# norton 360 problem



## monster4691 (Apr 6, 2008)

I've used Norton for years. I recently got the new version of 360 for my win xp home computer. I've looked all over the place and I tried to get help via Norton which was an extremely frustrating experience but I still can't figure out how to run a custom scan on just one file or folder. I had to download a program off the web and I wanted to scan it before I opened it and I could not figure out how to do this.
Does anyone know?
HELP!
R


----------



## corysdad (Mar 31, 2008)

I got stuck with, I mean, "upgraded" to Norton 360 from Norton Internet Security. Turns out is is sort of a computer security for dummies kind of program, giving you much less control of what it does.

Try this, go into My Computer or Windows Explorer and right click on a file. Do you see a menu item "Norton 360"? If you do click on it. Do you see a "Scan Now"? If you do, click on it and it will scan the curently selected file(s).

If you don't see these context menu items. Go to Symantec and register your copy of 360 if you have not already. Then get version 2.0 and install it. It is free to registered owners. This version added some user controls missing from the first version.


----------



## clyde123 (Apr 10, 2008)

I've been a supporter of Norton products for years, and sold thousands of them, supported them etc. But in the last couple of years we lost faith with them. Mainly because the Norton products used too much resources, memory etc. So a year ago we moved to selling and supporting Nod32 products. They are FAR better products, in many ways.
The Norton 360 especially is a bloated useless piece of stuff.

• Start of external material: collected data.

/-- KERNEL CERTIFICATE of objection O-COV1-1 (GAPS G-t4-COV1-3; asserted in prose in the module docstring of `T4Covariance`).  For
every one-step averaging operation of the cell's interface (`Setup.Averaging`: gauge covariance B7 (11) with the centred inclusion
`emb`, B12 (0.1)/(0.3)) in the standing range, and every gauge group possessing an element `g ≠ 1`, the NAIVE reflection
equivariance — the tree's `reflect ρ` (`n_ρ ↦ -n_ρ`) applied at BOTH levels — fails for some configuration.  Proof: `reflect`
intertwines gauge actions (§1); with covariance used twice one gets `W^{u ∘ r ∘ emb} = W^{u ∘ emb ∘ r}` for all gauge
transformations `u`, `W = (avg 1).reflect ρ`; but `r (emb 0)` and `emb (r 0)` differ by `L - 1 ≠ 0` in the `ρ`-coordinate, so the
δ-gauge transformation `u = g` at the single site `r (emb 0)` evaluated on the coarse bond `⟨0, ρ⟩` forces `g = 1`.  Consequently a
hypothesis `∀ K j ρ U, (av K j).avg (U.reflect ρ) = ((av K j).avg U).reflect ρ` is unsatisfiable for `SU(N)`, `N ≥ 2`: the
block-compatible reflections are the CENTRED ones (§3, `GaugeField.creflect` of module `T4Covariance`, and B12 (2.17) p. 269 «a Euclidean
symmetry r of the torus T, preserving the torus T^{(k+1)}»). [cite: Balaban1987RG1, (2.17) p.269] -/
theorem not_reflect_equivariant (hj : j + 1 ≤ P.m + P.K) (av : Averaging P j G) (ρ : Fin P.d)
    (hG : ∃ g : G, g ≠ 1) :
    ¬ ∀ U : GaugeField P j G, av.avg (U.reflect ρ) = (av.avg U).reflect ρ := by
  intro H
  obtain ⟨g, hg⟩ := hG
  -- the site carrying the δ-gauge transformation: the naive reflection of the centre of the block of `0`
  set z₀ : Site P j := (emb (0 : Site P (j + 1))).reflect ρ with hz₀
  let u : GaugeTransf P j G := fun x => if x = z₀ then g else 1
  -- covariance + naive equivariance, read two ways
  have key : GaugeField.gaugeAct (fun y => u ((emb y).reflect ρ)) ((av.avg 1).reflect ρ)
      = GaugeField.gaugeAct (fun y => u (emb (y.reflect ρ))) ((av.avg 1).reflect ρ) := by
    have e1 := H (GaugeField.gaugeAct u 1)
    rw [av.covariant hj, GaugeField.reflect_gaugeAct, GaugeField.reflect_gaugeAct, av.covariant hj, H 1] at e1
    exact e1
  have hc := congrFun key ⟨0, ρ⟩
  simp only [GaugeField.gaugeAct, PBond.tgt] at hc
  -- arithmetic of the four sites in the `ρ`-coordinate
  have hL := P.hL.2
  have h2L := two_mul_L_le_sitesPerDir hj
  have hhalf := pred_L_eq_two_mul_half P
  have hNL := P.sitesPerDir_eq_mul_succ hj
  -- a positive natural number below the modulus is a non-zero residue
  have ncast : ∀ a : ℕ, 0 < a → a < P.sitesPerDir j → ((a : ℕ) : ZMod (P.sitesPerDir j)) ≠ 0 := by
    intro a h0 h e
    have h1 := congrArg ZMod.val e
    rw [ZMod.val_natCast, Nat.mod_eq_of_lt h, ZMod.val_zero] at h1
    omega
  have cz : z₀ ρ = -((((P.L - 1) / 2 : ℕ)) : ZMod (P.sitesPerDir j)) := by
    rw [hz₀, Site.reflect_apply, if_pos rfl, Site.emb_apply_eq, Site.zero_apply, map_zero, zero_add]
  -- (i) the naive reflection of the centre of the block of `e_ρ`
  have ne1 : (emb ((0 : Site P (j + 1)).shift ρ)).reflect ρ ≠ z₀ := by
    intro e
    have e' := congrFun e ρ
    rw [Site.reflect_apply, if_pos rfl, Site.emb_apply_eq, Site.shift_apply, if_pos rfl, cz, Site.zero_apply, zero_add,
      Site.scaleCoord_one] at e'
    have hL0 : ((P.L : ℕ) : ZMod (P.sitesPerDir j)) = 0 := by linear_combination -e'
    exact ncast _ (by omega) (by omega) hL0
  -- (ii) the centre of the block of `r 0 = 0`
  have ne2 : emb ((0 : Site P (j + 1)).reflect ρ) ≠ z₀ := by
    intro e
    have e' := congrFun e ρ
    rw [Site.emb_apply_eq, Site.reflect_apply, if_pos rfl, cz, Site.zero_apply, neg_zero, map_zero, zero_add] at e'
    have h2 : ((P.L - 1 : ℕ) : ZMod (P.sitesPerDir j)) = 0 := by
      rw [natCast_pred_L]; linear_combination e'
    exact ncast _ (by omega) (by omega) h2
  -- (iii) the centre of the block of `r e_ρ = -e_ρ`
  have ne3 : emb (((0 : Site P (j + 1)).shift ρ).reflect ρ) ≠ z₀ := by
    intro e
    have e' := congrFun e ρ
    rw [Site.emb_apply_eq, Site.scaleCoord_apply, cz] at e'
    have hvN : ((((0 : Site P (j + 1)).shift ρ).reflect ρ) ρ).val + 1 ≤ P.sitesPerDir (j + 1) := ZMod.val_lt _
    set v : ℕ := ((((0 : Site P (j + 1)).shift ρ).reflect ρ) ρ).val with hv
    have h3 : ((v * P.L + (P.L - 1) : ℕ) : ZMod (P.sitesPerDir j)) = 0 := by
      rw [Nat.cast_add, natCast_pred_L]
      linear_combination e'
    refine ncast _ (by omega) ?_ h3
    have hle := Nat.mul_le_mul_right P.L hvN
    rw [add_mul, one_mul, ← hNL] at hle
    omega
  -- evaluate the δ-gauge transformation at the four sites
  have u0 : u z₀ = g := if_pos rfl
  have u1 : u ((emb ((0 : Site P (j + 1)).shift ρ)).reflect ρ) = 1 := if_neg ne1
  have u2 : u (emb ((0 : Site P (j + 1)).reflect ρ)) = 1 := if_neg ne2
  have u3 : u (emb (((0 : Site P (j + 1)).shift ρ).reflect ρ)) = 1 := if_neg ne3
  rw [← hz₀, u0, u1, u2, u3, inv_one, mul_one, mul_one] at hc
  exact hg (mul_right_cancel hc)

The majority of calls we get now regarding security software problems, the customer has Norton 360.


----------



## Michael York (Nov 3, 2007)

monster4691 said:


> I've used Norton for years. I recently got the new version of 360 for my win xp home computer. I've looked all over the place and I tried to get help via Norton which was an extremely frustrating experience but I still can't figure out how to run a custom scan on just one file or folder. I had to download a program off the web and I wanted to scan it before I opened it and I could not figure out how to do this.
> Does anyone know?
> HELP!
> R


Hi monster4691,

This is Mike from the Norton Authorized Support Team responding to your questions about Norton 360. Norton 360 version 1 did not have the ability to right-click on a file or folder and scan it.

As long as you have a valid subscription to Norton 360, you are eligible for an upgrade to version 2 of Norton 360, which does give you the ability to right-click and scan a particular file or folder. 

Please click on the following link to upgrade to Norton 360 2.0.

Norton 360 2.0 Upgrade

I hope that this information resolves your issue.

Thank you,
Mike


----------